Scotland materializes in the yard. I say it that way because that’s what he does each time, just shows up, appears out of nowhere, like a ghost, like fog. We never see him coming through the woods, we never hear him, and let me assure you: I keep an eye out. Never once have I seen him before he got to the yard. Never once have I heard a noise. No sticks cracking, no rustle of leaves. He’s that quiet. I am fairly certain he takes some sort of sick pleasure in surprising us because each time, I know the look on my face must be one of sheer terror, and each time, he breaks into a laugh at the sight of it. He throws back his head and shows his ugly teeth and roars, his whole body shaking hard, delighted.

“Where’s Jake?” His raspy voice, just there, all of a sudden.

I’m at the edge of the garden, cutting back the raspberry bushes, absorbed in thinking about what Finch and me are gonna do, how much time we’ve got. “You ever think about finding some sort of hobby, Scotland? Something besides spying on your neighbors.”

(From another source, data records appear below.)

import Summits.Ventures.HSemireg.WedgeHankelRecurrenceSignatureSturm

/-!
# Venture HSemireg — HERMITE–HURWITZ: THE SIGNATURE OF THE HANKEL FORM OF `a/P` IS THE CAUCHY INDEX OF `a/P`, for `P` monic real with SIMPLE ROOTS (separable) and ANY numerator `a`:
# **`Sign H_t(a/P) = Σ_{x ∈ roots_ℝ P} sign(a(x)·P′(x)) = Ind(a/P)`** (the tree's `cauchyIndex P a lo hi` on a window containing the real roots), with the two indices
# **`sigPos = #{x : a(x)P′(x) > 0} + #{z : Im z > 0, P(z) = 0, a(z) ≠ 0}`**, **`sigNeg = #{x : a(x)P′(x) < 0} + #{same pairs}`** — BPR Thm. 9.4 (signature half) ∕ Gantmacher XV §11 in the
# squarefree case, reduced to N128 ∕ N129 by the Bézout identity `u P + v P′ = 1`: `a ≡ (a v)·P′ (mod P)`

HONEST FRAMING. Part of the Lean index of the computation cell `pub-hsemireg` (seat p10 gen 35, Sunday typer «UNIFORM-IN-n»).
LINEAR ALGEBRA OF HANKEL (catalecticant) MATRICES AND REAL ∕ COMPLEX POLYNOMIALS ONLY (Mathlib's `sigPos` ∕ `sigNeg`, `Polynomial.Separable`, PROVED Literature `CauchyIndex` ∕ `TarskiQuery`): no
variety, no cohomology theory, no sheaf, no Ext group and no semiregularity map is constructed here; nothing here says that HC / HC_CM / HC_AV holds; no Literature fact (unproved `Prop`) is
declared or used.  Custodian versions as in `WedgeHankelSiegelIdeal` (1/3).
SOURCE OF THE ARGUMENT (classical; cited, the BPR text was read, pp. 326–335): C. Hermite (1856), A. Hurwitz, *Über die Bedingungen, unter welchen eine Gleichung nur Wurzeln mit negativen reellen Theilen
besitzt*, Math. Ann. 46 (1895) (signature of the Hankel form of a rational function = Cauchy index); F. R. Gantmacher, *The Theory of Matrices* II, Ch. XV §11 Thm. 9; S. Basu, R. Pollack, M.-F. Roy
(2006) **Thm. 9.4** «`Sign(Bez(P,Q)) = Ind(Q/P)`» with **Prop. 9.20** (Bezoutian = Hankel form) and **Remark 2.55 (b)** «`Ind(Q/P) = Ind(R/P)`, `R = Rem(Q,P)`», **Prop. 2.57** «`TaQ(Q,P) = Ind(P′Q/P)`».  Here only
the case `gcd(P, P′) = 1`: then every numerator is a Hermite numerator modulo `P`, `a ≡ (a·v)·P′` with `u P + v P′ = 1`, and at a root `x` (real or complex) `v(x) P′(x) = 1`.
DEDUP DISCLOSURE (`rg` of the whole tree + Mathlib, 2026-09-01): N128 ∕ N129 (`WedgeHankelRecurrenceSignatureReal ∕ …Sturm`) give the inertia and `Sign = TaQ` for numerators of the HERMITE shape `Q·P′`;
Literature `TarskiQuery.tarskiQuery_eq_cauchyIndex` (`TaQ(Q,P) = Ind(P′Q/P)`) and `cauchyIndex_mod` are PROVED and IMPORTED; no file states the signature or inertia of `H_t(a/P)` for an ARBITRARY
numerator `a`, nor equates a Hankel signature with `cauchyIndex P a` — that is this file (separable `P`).  7 names: 0 hits tree-wide.

WHAT IS IN THE TREE.  N32 `dualSeq`, `dualSeq_congr_mod` (`m ∣ a − b ⇒ dualSeq m a = dualSeq m b`); N128 `sigPos_sigNeg_hankelSq_dualSeq_mul_derivative_real` (inertia of `H_t(Q·P′/P)` over `ℝ` with conjugate pairs);
N129 `sigPos_sub_sigNeg_hankelSq_dualSeq_mul_derivative_real` (`= Σ_{x} sign Q(x)`), `tarskiQuery_eq_sum_sign`; Literature `TarskiQuery`: `tarskiQuery`, **`tarskiQuery_eq_cauchyIndex`**, **`cauchyIndex_mod`**;
`CauchyIndex`: `cauchyIndex`.  Mathlib: `Polynomial.separable_def`, `Polynomial.modByMonic_eq_mod`, `Polynomial.modByMonic_eq_of_dvd_sub`, `sign_mul`, `Polynomial.mem_roots`, `Polynomial.eval_map`-type
bookkeeping (`Polynomial.eval₂`/`aeval` avoided: `(f.map (algebraMap ℝ ℂ)).eval z`).
THIS FILE (namespace `Summit.Ventures.HSemireg.Wedge.HankelOuter` continued; PLAIN on N129 (hence N128, N32, Literature `TarskiQuery` ∕ `CauchyIndex`); 0 definitions):
* §757 `dualSeq_eq_dualSeq_mul_mul_derivative`, `eval_mul_eval_derivative_eq_one` (bookkeeping), **`sigPos_sub_sigNeg_hankelSq_dualSeq_real_of_isCoprime`** (`u P + v P′ = 1` ⇒ `Sign H_t(a/P) = Σ_{x ∈ roots_ℝ P} sign(a(x) P′(x))`), **`sigPos_sigNeg_hankelSq_dualSeq_real_of_isCoprime`** (the two
  indices with the conjugate-pair count `#{Im z > 0, P(z) = 0, a(z) ≠ 0}`), `sigPos_sub_sigNeg_hankelSq_dualSeq_real_of_separable` (the same from `P.Separable`).
* §758 **`sigPos_sub_sigNeg_hankelSq_dualSeq_eq_cauchyIndex`** (HERMITE–HURWITZ ∕ BPR Thm. 9.4 (2) for separable monic `P`: `Sign H_t(a/P) = cauchyIndex P a lo hi` whenever the real roots of `P` lie
  in `(lo, hi)`), `cauchyIndex_eq_sum_sign_mul_derivative` (`Ind(a/P; lo, hi) = Σ sign(a(x)P′(x))`, simple real roots, any `a`).
CAVEATS.  `P` MONIC and SEPARABLE (`IsCoprime P P′`): for a multiple root the numerators `Q·P′ mod P` do not exhaust `K[X]/(P)` and the higher-order pole contributions (BPR Lemma 9.5 shape, N145) are
needed — the general Thm. 9.4 (2) is NOT typed here; `R = ℝ` (N128's conjugate-pair count uses `ℂ`); the window `(lo, hi)` only packages «all real roots» for the tree's finite-interval `cauchyIndex`.
Nothing Ext-side.  New names only.
-/

open Module Polynomial
open scoped Matrix Polynomial

namespace Summit.Ventures.HSemireg.Wedge.HankelOuter

open Summit.Ventures.HSemireg.Wedge Summit.Ventures.HSemireg.Wedge.Hankel

/-! ## §757. Every numerator is a Hermite numerator modulo a separable `P`: `a ≡ (a v) P′`, `u P + v P′ = 1` -/

/-- `u P + v P′ = 1 ⇒ dualSeq P a = dualSeq P ((a·v)·P′)` (`a − a v P′ = a u P`). [bookkeeping] -/
theorem dualSeq_eq_dualSeq_mul_mul_derivative {K : Type*} [Field K] {P u v : K[X]} (hP : P.Monic) (huv : u * P + v * derivative P = 1) (a : K[X]) :
    dualSeq K P a = dualSeq K P (a * v * derivative P) :=
  dualSeq_congr_mod K hP ⟨a * u, by linear_combination (-a) * huv⟩

/-- At a root `x` of `P`, `u P + v P′ = 1` gives `v(x)·P′(x) = 1`. [bookkeeping] -/
theorem eval_mul_eval_derivative_eq_one {K : Type*} [Field K] {P u v : K[X]} (huv : u * P + v * derivative P = 1) {x : K} (hx : P.eval x = 0) : v.eval x * (derivative P).eval x = 1 := by
  have h := congrArg (Polynomial.eval x) huv
  rw [eval_add, eval_mul, eval_mul, hx, mul_zero, zero_add, eval_one] at h
  exact h

/-- **`Sign H_t(a/P) = Σ_{x ∈ roots_ℝ P} sign(a(x)·P′(x))` for `P` monic real with `u P + v P′ = 1` (simple roots), `deg P ≤ t + 1`, ANY numerator `a`** (N129 applied to `Q = a v`; at a root
`sign v(x) = sign P′(x)`). [this file, §757] -/
theorem sigPos_sub_sigNeg_hankelSq_dualSeq_real_of_isCoprime {t : ℕ} {P u v : ℝ[X]} (hP : P.Monic) (hPd : P.natDegree ≤ t + 1) (huv : u * P + v * derivative P = 1) (a : ℝ[X]) :
    (sigPos (hankelSq ℝ t (dualSeq ℝ P a)).toQuadraticForm' : ℤ) - sigNeg (hankelSq ℝ t (dualSeq ℝ P a)).toQuadraticForm'
      = ∑ x ∈ P.roots.toFinset, (SignType.sign (a.eval x * (derivative P).eval x) : ℤ) := by
  rw [dualSeq_eq_dualSeq_mul_mul_derivative hP huv a, sigPos_sub_sigNeg_hankelSq_dualSeq_mul_derivative_real hP hPd (a * v)]
  refine Finset.sum_congr rfl fun x hx => ?_
  have hx0 : P.eval x = 0 := (mem_roots hP.ne_zero).1 (Multiset.mem_toFinset.1 hx)
  have h1 := eval_mul_eval_derivative_eq_one huv hx0
  have hv : SignType.sign (v.eval x) = SignType.sign ((derivative P).eval x) := by
    have hpos : 0 < v.eval x * (derivative P).eval x := by rw [h1]; exact one_pos
    rcases pos_and_pos_or_neg_and_neg_of_mul_pos hpos with ⟨h1', h2'⟩ | ⟨h1', h2'⟩
    · rw [sign_pos h1', sign_pos h2']
    · rw [sign_neg h1', sign_neg h2']
  rw [eval_mul, sign_mul, sign_mul, hv]

/-- **The two indices: `sigPos H_t(a/P) = #{x ∈ roots_ℝ P | a(x)P′(x) > 0} + #{z ∈ Zer(P, ℂ) | Im z > 0, a(z) ≠ 0}`, `sigNeg H_t(a/P) = #{x | a(x)P′(x) < 0} + #{the same pairs}`** (`u P + v P′ = 1`;
N128 for `Q = a v`, and `v(z) P′(z) = 1` at complex roots too). [this file, §757] -/
theorem sigPos_sigNeg_hankelSq_dualSeq_real_of_isCoprime {t : ℕ} {P u v : ℝ[X]} (hP : P.Monic) (hPd : P.natDegree ≤ t + 1) (huv : u * P + v * derivative P = 1) (a : ℝ[X]) :
    sigPos (hankelSq ℝ t (dualSeq ℝ P a)).toQuadraticForm'
        = (P.roots.toFinset.filter fun x => 0 < a.eval x * (derivative P).eval x).card + ((P.aroots ℂ).toFinset.filter fun z => 0 < z.im ∧ (a.map (algebraMap ℝ ℂ)).eval z ≠ 0).card
      ∧ sigNeg (hankelSq ℝ t (dualSeq ℝ P a)).toQuadraticForm'
        = (P.roots.toFinset.filter fun x => a.eval x * (derivative P).eval x < 0).card + ((P.aroots ℂ).toFinset.filter fun z => 0 < z.im ∧ (a.map (algebraMap ℝ ℂ)).eval z ≠ 0).card := by
  obtain ⟨hp, hn⟩ := sigPos_sigNeg_hankelSq_dualSeq_mul_derivative_real hP hPd (a * v)
  rw [dualSeq_eq_dualSeq_mul_mul_derivative hP huv a, hp, hn]
  -- real roots: `(a v)(x) > 0 ⟺ a(x) P′(x) > 0` since `v(x) P′(x) = 1`
  have hre : ∀ x ∈ P.roots.toFinset, (0 < (a * v).eval x ↔ 0 < a.eval x * (derivative P).eval x) ∧ ((a * v).eval x < 0 ↔ a.eval x * (derivative P).eval x < 0) := by
    intro x hx
    have hx0 : P.eval x = 0 := (mem_roots hP.ne_zero).1 (Multiset.mem_toFinset.1 hx)
    have h1 := eval_mul_eval_derivative_eq_one huv hx0
    have key : (a * v).eval x * ((derivative P).eval x * (derivative P).eval x) = a.eval x * (derivative P).eval x := by
      rw [eval_mul]; linear_combination a.eval x * (derivative P).eval x * h1
    have hd : (derivative P).eval x ≠ 0 := fun h => by rw [h, mul_zero] at h1; exact zero_ne_one h1
    have hsq : 0 < (derivative P).eval x * (derivative P).eval x := mul_self_pos.2 hd
    rw [← key]
    exact ⟨(mul_pos_iff_of_pos_right hsq).symm, by rw [mul_neg_iff, or_iff_right fun h => (not_lt.2 hsq.le) h.2]; exact ⟨fun h => ⟨h, hsq⟩, fun h => h.1⟩⟩
  -- complex roots: `(a v)(z) ≠ 0 ⟺ a(z) ≠ 0`
  have hcx : ∀ z ∈ (P.aroots ℂ).toFinset, (((a * v).map (algebraMap ℝ ℂ)).eval z ≠ 0 ↔ (a.map (algebraMap ℝ ℂ)).eval z ≠ 0) := by
    intro z hz
    have hz0 : (P.map (algebraMap ℝ ℂ)).eval z = 0 := by
      have := Multiset.mem_toFinset.1 hz
      rw [mem_aroots] at this
      rw [eval_map_algebraMap]; exact this.2
    have h1 : (v.map (algebraMap ℝ ℂ)).eval z * ((derivative P).map (algebraMap ℝ ℂ)).eval z = 1 := by
      have h := congrArg (fun f : ℝ[X] => (f.map (algebraMap ℝ ℂ)).eval z) huv
      simp only [Polynomial.map_add, Polynomial.map_mul, Polynomial.map_one, eval_add, eval_mul, eval_one, hz0, mul_zero, zero_add] at h
      exact h
    have hv : (v.map (algebraMap ℝ ℂ)).eval z ≠ 0 := fun h => by rw [h, zero_mul] at h1; exact zero_ne_one h1
    rw [Polynomial.map_mul, eval_mul, mul_ne_zero_iff]
    exact ⟨fun h => h.1, fun h => ⟨h, hv⟩⟩
  refine ⟨?_, ?_⟩
  · rw [Finset.filter_congr fun x hx => (hre x hx).1, Finset.filter_congr fun z hz => and_congr_right fun _ => hcx z hz]
  · rw [Finset.filter_congr fun x hx => (hre x hx).2, Finset.filter_congr fun z hz => and_congr_right fun _ => hcx z hz]

/-- **`Sign H_t(a/P) = Σ_{x ∈ roots_ℝ P} sign(a(x) P′(x))` for `P` monic real SEPARABLE, `deg P ≤ t + 1`, any `a`.** [this file, §757] -/
theorem sigPos_sub_sigNeg_hankelSq_dualSeq_real_of_separable {t : ℕ} {P : ℝ[X]} (hP : P.Monic) (hsep : P.Separable) (hPd : P.natDegree ≤ t + 1) (a : ℝ[X]) :
    (sigPos (hankelSq ℝ t (dualSeq ℝ P a)).toQuadraticForm' : ℤ) - sigNeg (hankelSq ℝ t (dualSeq ℝ P a)).toQuadraticForm'
      = ∑ x ∈ P.roots.toFinset, (SignType.sign (a.eval x * (derivative P).eval x) : ℤ) := by
  obtain ⟨u, v, huv⟩ := (Polynomial.separable_def P).1 hsep
  exact sigPos_sub_sigNeg_hankelSq_dualSeq_real_of_isCoprime hP hPd huv a

/-! ## §758. Hermite–Hurwitz: the signature is the Cauchy index -/

/-- **HERMITE–HURWITZ ∕ BPR Thm. 9.4 (2) for separable `P`: `Sign H_t(a/P) = Ind(a/P; lo, hi)`** — for `P` monic real separable of degree `≤ t + 1`, any numerator `a`, and any window `(lo, hi)`
containing the real roots of `P`, the signature of the Hankel form of `a/P` is the tree's Cauchy index `cauchyIndex P a lo hi` (`a ≡ (a v) P′ mod P`; Literature `cauchyIndex_mod`,
`tarskiQuery_eq_cauchyIndex`; N129 `tarskiQuery_eq_sum_sign`). [this file, §758] -/
theorem sigPos_sub_sigNeg_hankelSq_dualSeq_eq_cauchyIndex {t : ℕ} {P : ℝ[X]} (hP : P.Monic) (hsep : P.Separable) (hPd : P.natDegree ≤ t + 1) (a : ℝ[X]) {lo hi : ℝ} (hab : ∀ x ∈ P.roots, lo < x ∧ x < hi) :
    (sigPos (hankelSq ℝ t (dualSeq ℝ P a)).toQuadraticForm' : ℤ) - sigNeg (hankelSq ℝ t (dualSeq ℝ P a)).toQuadraticForm' = Literature.Algebra.Polynomial.cauchyIndex P a lo hi := by
  obtain ⟨u, v, huv⟩ := (Polynomial.separable_def P).1 hsep
  have hmod : a % P = (derivative P * (a * v)) % P := by
    rw [← Polynomial.modByMonic_eq_mod a hP, ← Polynomial.modByMonic_eq_mod _ hP]
    exact Polynomial.modByMonic_eq_of_dvd_sub hP ⟨a * u, by linear_combination (-a) * huv⟩
  rw [dualSeq_eq_dualSeq_mul_mul_derivative hP huv a, sigPos_sub_sigNeg_hankelSq_dualSeq_mul_derivative_real hP hPd (a * v), ← tarskiQuery_eq_sum_sign P (a * v) hab,
    Literature.Algebra.Polynomial.tarskiQuery_eq_cauchyIndex _ _ hP.ne_zero, ← Literature.Algebra.Polynomial.cauchyIndex_mod P (derivative P * (a * v)), ← hmod,
    Literature.Algebra.Polynomial.cauchyIndex_mod]

/-- **`Ind(a/P; lo, hi) = Σ_{x ∈ roots_ℝ P} sign(a(x) P′(x))` for `P` monic separable with its real roots in `(lo, hi)`** (simple poles: the jump at `x` is the sign of `a(x)/P′(x)`). [this file, §758] -/
theorem cauchyIndex_eq_sum_sign_mul_derivative {P : ℝ[X]} (hP : P.Monic) (hsep : P.Separable) (a : ℝ[X]) {lo hi : ℝ} (hab : ∀ x ∈ P.roots, lo < x ∧ x < hi) :
    Literature.Algebra.Polynomial.cauchyIndex P a lo hi = ∑ x ∈ P.roots.toFinset, (SignType.sign (a.eval x * (derivative P).eval x) : ℤ) := by
  rw [← sigPos_sub_sigNeg_hankelSq_dualSeq_eq_cauchyIndex (t := P.natDegree) hP hsep (Nat.le_succ _) a hab, sigPos_sub_sigNeg_hankelSq_dualSeq_real_of_separable hP hsep (Nat.le_succ _)]

end Summit.Ventures.HSemireg.Wedge.HankelOuter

Well, maybe that sounds rude. Unnecessary. But here’s the thing. That first time he showed up in the yard with the flare and the rabbit—those newspapers he brought, they weren’t just a random assortment. They were carefully selected. Every single one of them had an article about me. Turned out Cindy’s parents had exerted their influence and gotten the word out, far and wide. Made me look like some kind of lunatic. One of them even had a big headline that said AMERICAN PRODIGAL, just like what Scotland had called me. Scotland, in that subtle and insidious way of his, was sending a message that he knew who I was, what I’d done, why Finch and me were in the woods. He wanted me to know he had me. I pictured him watching us through his spotting scope, reading the papers, curating the ones that had something about me in them, then making his delivery with the AK-47 strapped across his back. Well, I never mentioned those papers and their content to him—I refused to give him the satisfaction of knowing just how much they ruffled me—but I decided right then and there that I could never let my guard down around him. I could never trust him.

I continue cutting the bushes to the ground, piling the branches behind me. Working faster. Crow is perched on Scotland’s shoulder, and when I look at him, he opens his beak and caws, mouthing off.

“No time for hobbies,” Scotland says, placing a stack of newspapers on the porch. He still brings them, from time to time. Finch likes to read them, I never even look. “Besides, ‘Idle hands are the devil’s workshop.’ That’s what the Good Book says. Now, back to the matter of Jake. Tell me what’s going on. It’s the fifteenth. He should be here by now.”

I shake my head. It’s only been a few hours since I had to tell Finch. “You sure do like to keep track of things, don’t you, Scotland.”

“As a matter of fact, I do, Cooper. I’ve always kept a calendar. A journal, you might call it, though it’s more just a log of what happens each day. Fastidious. ‘Attentive to and concerned about detail.’ That’s what my daddy used to call me, and I do believe he was right.”

Finch, who’d been at the back of the house paying respects to Susanna the chicken, bounds around to the front yard. “Scotland!” She runs to him, wrapping her arms around his waist. “Jake’s dead,” Finch says.